/-- **Stub B6 — the bridge: from a dimension gap in `ℂ[End W]` to a crux-weight witness at `m = n`.**
Assume the counting lemma (B4, hypothesis `hcount`, same statement).  Let `n ≥ 1`, `δ`, and suppose that inside
`R = ℂ[End W]` (`W = ℂ^{n×n}`, variables `X (j, i)`) the explicit untruncated module
`M' = Hom_{nδ} ∩ sandInv ∩ trInv` (row-wise unimodular sandwiches and row-wise transpose — the line's `E` without
its weight clause) has smaller dimension than `genericOrbitMap_{per_n}(ℂ[Sym^n]_δ)` (`≅ ℂ[Δ_n(per_n)]_δ`, since
`orbitCoordToPoly` is injective).  Then some `λ ⊢ nδ` with `≤ n²` parts has
`dim (M' ∩ HWV_{λ*}) < orbitMultiplicity(per_n)(λ*)` — the registered bottom flip for THIS `δ`.
Why true: the LEFT translation `(g·G)(A) = G(g⁻¹A)` (algebra maps `X (p) ↦ ∑_l (g⁻¹) p.1 l • X (l, p.2)`, verbatim
the crux's Borel clause) is a representation `λ_L` of `GL(MatIdx n)` on `R`, rational on every finite-dimensional
stable subspace (coefficients polynomial in `g⁻¹ = adj g / det g`, degree `≤ nδ`); `M'` is `λ_L`-stable (left and
right actions commute, degree is kept) and `highestWeightSpace (λ_L|M') χ = M' ∩ hwSp χ` by unfolding.  On the per
side `V = orbitCoordRingDeg per_n n δ` with `orbitCoordRepDeg` (rational: `isRationalRep_orbitCoordRepDeg`; finite:
`finiteDimensional_orbitCoordRingDeg`) has `dim V = dim genericOrbitMap(Hom_δ)` (`orbitCoordToPoly ∘ mk = genericOrbitMap`,
`orbitCoordToPoly_injective`).  `hcount` gives `χ` with `mult_{M'} χ < mult_V χ`; `mult_V χ ≤ orbitMultiplicity χ`
(highest-weight vectors of a subrepresentation are highest-weight vectors of the whole,
`mem_highestWeightSpace_toRepresentation_iff`; the whole space is finite-dimensional,
`finiteDimensional_highestWeightSpace_orbitCoordRep_holds`); `mult_V χ ≥ 1` makes `χ` a highest weight of
`paddedPerOrbitRep ℂ n n`, hence `χ = (dualOfPartition (n*n) λ).toMatIdx`, `λ ⊢ n·d`, `≤ n²` parts
(`exists_eq_toMatIdx_of_hasHighestWeight_paddedPerOrbitRep`), and `d = δ` because a weight occurring in degree `δ`
has size `-nδ` (`size_eq_of_mem_orbitCoordRingDeg_of_mem_highestWeightSpace`, `size_toMatIdx_dualOfPartition`,
`n ≠ 0`).  Size L (~500 lines, all ingredients in the tree; the complete ValuativeBound proof
`Cruxes/ValuativeBound/TRIAGE-r1-3-ValuativeBoundProof.lean` shows the `orbitCoordToPoly` patterns — copy, do not
import `Cruxes`).  [BLMW 2011 §5.2; tree `SchurWeylPlethysmKroneckerBoundProofs` §1, `GCTObstructions`,
`GCTObstructionsWeightForm`, `CoordRepRational`, `SchurWeylPlethysmOrbitWeightsProofs`] -/
theorem stub_bottomBridge
    (hcount : ∀ (σ : Type) [Fintype σ] [LinearOrder σ]
      (V : Type) [AddCommGroup V] [Module ℂ V] [FiniteDimensional ℂ V]
      (V' : Type) [AddCommGroup V'] [Module ℂ V'] [FiniteDimensional ℂ V']
      (ρ : Representation ℂ (GL σ ℂ) V) (ρ' : Representation ℂ (GL σ ℂ) V'),
      IsRationalRep ρ → IsRationalRep ρ' → Module.finrank ℂ V' < Module.finrank ℂ V →
        ∃ χ : Weight σ, hwMultiplicity ρ' χ < hwMultiplicity ρ χ)
    (n : ℕ) [NeZero n] (δ : ℕ)
    (hgap : Module.finrank ℂ ↥(MvPolynomial.homogeneousSubmodule (MatIdx n × MatIdx n) ℂ (n * δ) ⊓
        ((⨅ (P : Matrix (Fin n) (Fin n) ℂ) (Q : Matrix (Fin n) (Fin n) ℂ) (_ : P.det = 1) (_ : Q.det = 1),
            LinearMap.ker ((MvPolynomial.aeval fun p : MatIdx n × MatIdx n =>
                ∑ l : MatIdx n, (P (ofLex p.2).1 (ofLex l).1 * Q (ofLex l).2 (ofLex p.2).2) •
                  (MvPolynomial.X (p.1, l) : MvPolynomial (MatIdx n × MatIdx n) ℂ)).toLinearMap -
              (LinearMap.id : MvPolynomial (MatIdx n × MatIdx n) ℂ →ₗ[ℂ] MvPolynomial (MatIdx n × MatIdx n) ℂ))) ⊓
          LinearMap.ker ((MvPolynomial.aeval fun p : MatIdx n × MatIdx n =>
              (MvPolynomial.X (p.1, toLex ((ofLex p.2).2, (ofLex p.2).1)) :
                MvPolynomial (MatIdx n × MatIdx n) ℂ)).toLinearMap -
            (LinearMap.id : MvPolynomial (MatIdx n × MatIdx n) ℂ →ₗ[ℂ] MvPolynomial (MatIdx n × MatIdx n) ℂ)))) <
      Module.finrank ℂ ↥((MvPolynomial.homogeneousSubmodule (DegIdx (MatIdx n) n) ℂ δ).map
        (genericOrbitMap (paddedPerFormLex ℂ n n) n).toLinearMap)) :
    ∃ lam : Nat.Partition (n * δ), lam.parts.card ≤ n * n ∧
      Module.finrank ℂ ↥(MvPolynomial.homogeneousSubmodule (MatIdx n × MatIdx n) ℂ (n * δ) ⊓
          ((⨅ (P : Matrix (Fin n) (Fin n) ℂ) (Q : Matrix (Fin n) (Fin n) ℂ) (_ : P.det = 1) (_ : Q.det = 1),
              LinearMap.ker ((MvPolynomial.aeval fun p : MatIdx n × MatIdx n =>
                  ∑ l : MatIdx n, (P (ofLex p.2).1 (ofLex l).1 * Q (ofLex l).2 (ofLex p.2).2) •
                    (MvPolynomial.X (p.1, l) : MvPolynomial (MatIdx n × MatIdx n) ℂ)).toLinearMap -
                (LinearMap.id : MvPolynomial (MatIdx n × MatIdx n) ℂ →ₗ[ℂ] MvPolynomial (MatIdx n × MatIdx n) ℂ))) ⊓
            LinearMap.ker ((MvPolynomial.aeval fun p : MatIdx n × MatIdx n =>
                (MvPolynomial.X (p.1, toLex ((ofLex p.2).2, (ofLex p.2).1)) :
                  MvPolynomial (MatIdx n × MatIdx n) ℂ)).toLinearMap -
              (LinearMap.id : MvPolynomial (MatIdx n × MatIdx n) ℂ →ₗ[ℂ] MvPolynomial (MatIdx n × MatIdx n) ℂ))) ⊓
          (⨅ (g : Matrix.GeneralLinearGroup (MatIdx n) ℂ) (_ : IsUpperTriangular g),
              LinearMap.ker ((MvPolynomial.aeval fun p : MatIdx n × MatIdx n =>
                  ∑ l : MatIdx n, ((g⁻¹ : Matrix.GeneralLinearGroup (MatIdx n) ℂ) :
                    Matrix (MatIdx n) (MatIdx n) ℂ) p.1 l •
                      (MvPolynomial.X (l, p.2) : MvPolynomial (MatIdx n × MatIdx n) ℂ)).toLinearMap -
                weightChar ((Weight.dualOfPartition (n * n) lam).toMatIdx : Weight (MatIdx n)) g •
                  (LinearMap.id : MvPolynomial (MatIdx n × MatIdx n) ℂ →ₗ[ℂ] MvPolynomial (MatIdx n × MatIdx n) ℂ)))) <
        orbitMultiplicity ℂ (paddedPerFormLex ℂ n n) n
          ((Weight.dualOfPartition (n * n) lam).toMatIdx : Weight (MatIdx n)) := by
  sorry

/-! ## Bookkeeping (sorry-free): local names for the inline objects, verbatim -/

/-- Index type of the coordinates `A (j, i)` of `End(ℂ^{m×m})` (row slot `j`, matrix position `i`). -/
abbrev Idx (m : ℕ) : Type := MatIdx m × MatIdx m

/-- Variables of the jet ring: tangential `x (j, k)` along `L_U` and normal `Y (j, i)`. -/
abbrev JIdx (m d : ℕ) : Type := (MatIdx m × Fin d) ⊕ Idx m

/-- Left `B`-semi-invariance of weight `χ` — verbatim the crux's fourth factor. -/
def hwSp (m : ℕ) (χ : Weight (MatIdx m)) : Submodule ℂ (MvPolynomial (Idx m) ℂ) :=
  ⨅ (g : Matrix.GeneralLinearGroup (MatIdx m) ℂ) (_ : IsUpperTriangular g),
    LinearMap.ker ((MvPolynomial.aeval (R := ℂ) fun p : MatIdx m × MatIdx m =>
        ∑ l : MatIdx m, ((g⁻¹ : Matrix.GeneralLinearGroup (MatIdx m) ℂ) :
          Matrix (MatIdx m) (MatIdx m) ℂ) p.1 l • MvPolynomial.X (l, p.2)).toLinearMap -
      weightChar χ g • LinearMap.id (R := ℂ) (M := MvPolynomial (MatIdx m × MatIdx m) ℂ))

/-- Right invariance under the abstract `End`-stabiliser of `det_m` — verbatim the crux's third factor. -/
def stabInv (m : ℕ) : Submodule ℂ (MvPolynomial (Idx m) ℂ) :=
  ⨅ (M : Matrix (MatIdx m) (MatIdx m) ℂ)
    (_ : linSubst (MatIdx m) ℂ M (detFormLex ℂ m) = detFormLex ℂ m),
    LinearMap.ker ((MvPolynomial.aeval (R := ℂ) fun p : MatIdx m × MatIdx m =>
        ∑ l : MatIdx m, M l p.2 • MvPolynomial.X (p.1, l)).toLinearMap -
      LinearMap.id (R := ℂ) (M := MvPolynomial (MatIdx m × MatIdx m) ℂ))

/-- Invariance under the row-wise unimodular sandwiches `X_j ↦ P X_j Q` (explicit). -/
def sandInv (m : ℕ) : Submodule ℂ (MvPolynomial (Idx m) ℂ) :=
  ⨅ (P : Matrix (Fin m) (Fin m) ℂ) (Q : Matrix (Fin m) (Fin m) ℂ) (_ : P.det = 1) (_ : Q.det = 1),
    LinearMap.ker ((MvPolynomial.aeval (R := ℂ) fun p : MatIdx m × MatIdx m =>
        ∑ l : MatIdx m, (P (ofLex p.2).1 (ofLex l).1 * Q (ofLex l).2 (ofLex p.2).2) •
          MvPolynomial.X (p.1, l)).toLinearMap -
      LinearMap.id (R := ℂ) (M := MvPolynomial (MatIdx m × MatIdx m) ℂ))

/-- Invariance under the row-wise transpose `X_j ↦ X_jᵀ` (explicit). -/
def trInv (m : ℕ) : Submodule ℂ (MvPolynomial (Idx m) ℂ) :=
  LinearMap.ker ((MvPolynomial.aeval (R := ℂ) fun p : MatIdx m × MatIdx m =>
      (MvPolynomial.X (p.1, toLex ((ofLex p.2).2, (ofLex p.2).1)) :
        MvPolynomial (MatIdx m × MatIdx m) ℂ)).toLinearMap -
    LinearMap.id (R := ℂ) (M := MvPolynomial (MatIdx m × MatIdx m) ℂ))

/-- The vanishing ideal `P_U` of the gap locus `L_U = {A | every row of A lies in U}` — verbatim. -/
def vanI (m : ℕ) (U : Submodule ℂ (MatIdx m → ℂ)) : Ideal (MvPolynomial (Idx m) ℂ) :=
  MvPolynomial.vanishingIdeal ℂ
    {p : MatIdx m × MatIdx m → ℂ | ∀ j : MatIdx m, (fun i => p (j, i)) ∈ U}

/-- The crux's valuative truncation in degree `D`, threshold `t` (abstract stabiliser). -/
def truncT (m D : ℕ) (U : Submodule ℂ (MatIdx m → ℂ)) (χ : Weight (MatIdx m)) (t : ℕ) :
    Submodule ℂ (MvPolynomial (Idx m) ℂ) :=
  MvPolynomial.homogeneousSubmodule (MatIdx m × MatIdx m) ℂ D ⊓ ((vanI m U) ^ t).restrictScalars ℂ ⊓
    stabInv m ⊓ hwSp m χ

/-- The explicit untruncated space `E(χ)` of stub 4 (symmetric-Kronecker space, explicit group). -/
def explT (m D : ℕ) (χ : Weight (MatIdx m)) : Submodule ℂ (MvPolynomial (Idx m) ℂ) :=
  MvPolynomial.homogeneousSubmodule (MatIdx m × MatIdx m) ℂ D ⊓ (sandInv m ⊓ trInv m) ⊓ hwSp m χ

/-- The jet map of order `s` along `L_U`, `u` a spanning family of `U` — verbatim stubs 2 and 4. -/
def jetMap (m d : ℕ) (u : Fin d → MatIdx m → ℂ) (s : ℕ) :
    MvPolynomial (Idx m) ℂ →ₗ[ℂ] MvPolynomial (JIdx m d) ℂ :=
  (∑ e ∈ Finset.range (s + 1),
      MvPolynomial.weightedHomogeneousComponent
        (Sum.elim (fun _ => 0) (fun _ => 1) : (MatIdx m × Fin d) ⊕ (MatIdx m × MatIdx m) → ℕ) e) ∘ₗ
    (MvPolynomial.aeval (R := ℂ) fun p : MatIdx m × MatIdx m =>
        (∑ k : Fin d, u k p.2 • MvPolynomial.X (Sum.inl (p.1, k))) +
          MvPolynomial.X (Sum.inr p)).toLinearMap

/-- The τ-symmetrised level-`δ` blow-up determinant `G_T = F_T + F_{Tᵀ}` — verbatim stubs 3 and 4. -/
def symBlowup (m δ : ℕ) (T : MatIdx m → Matrix (Fin δ) (Fin δ) ℂ) : MvPolynomial (Idx m) ℂ :=
  (Matrix.of fun a b : Fin δ × Fin m =>
      ∑ j : MatIdx m, T j a.1 b.1 • MvPolynomial.X (R := ℂ) (j, toLex (a.2, b.2))).det +
  (Matrix.of fun a b : Fin δ × Fin m =>
      ∑ j : MatIdx m, (T j)ᵀ a.1 b.1 • MvPolynomial.X (R := ℂ) (j, toLex (a.2, b.2))).det

/-- The certificate module `V_δ`: span of all τ-symmetrised level-`δ` blow-up determinants. -/
def blowupSpan (m δ : ℕ) : Submodule ℂ (MvPolynomial (Idx m) ℂ) :=
  Submodule.span ℂ (Set.range (symBlowup m δ))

--- Assigned task ---
Reply with the lines from the first line of the entries through the line that contains "its weight clause)", repeated exactly with both ends kept, and with nothing else.

--- Solution to the exercise ---
/-- **Stub B6 — the bridge: from a dimension gap in `ℂ[End W]` to a crux-weight witness at `m = n`.**
Assume the counting lemma (B4, hypothesis `hcount`, same statement).  Let `n ≥ 1`, `δ`, and suppose that inside
`R = ℂ[End W]` (`W = ℂ^{n×n}`, variables `X (j, i)`) the explicit untruncated module
`M' = Hom_{nδ} ∩ sandInv ∩ trInv` (row-wise unimodular sandwiches and row-wise transpose — the line's `E` without
its weight clause) has smaller dimension than `genericOrbitMap_{per_n}(ℂ[Sym^n]_δ)` (`≅ ℂ[Δ_n(per_n)]_δ`, since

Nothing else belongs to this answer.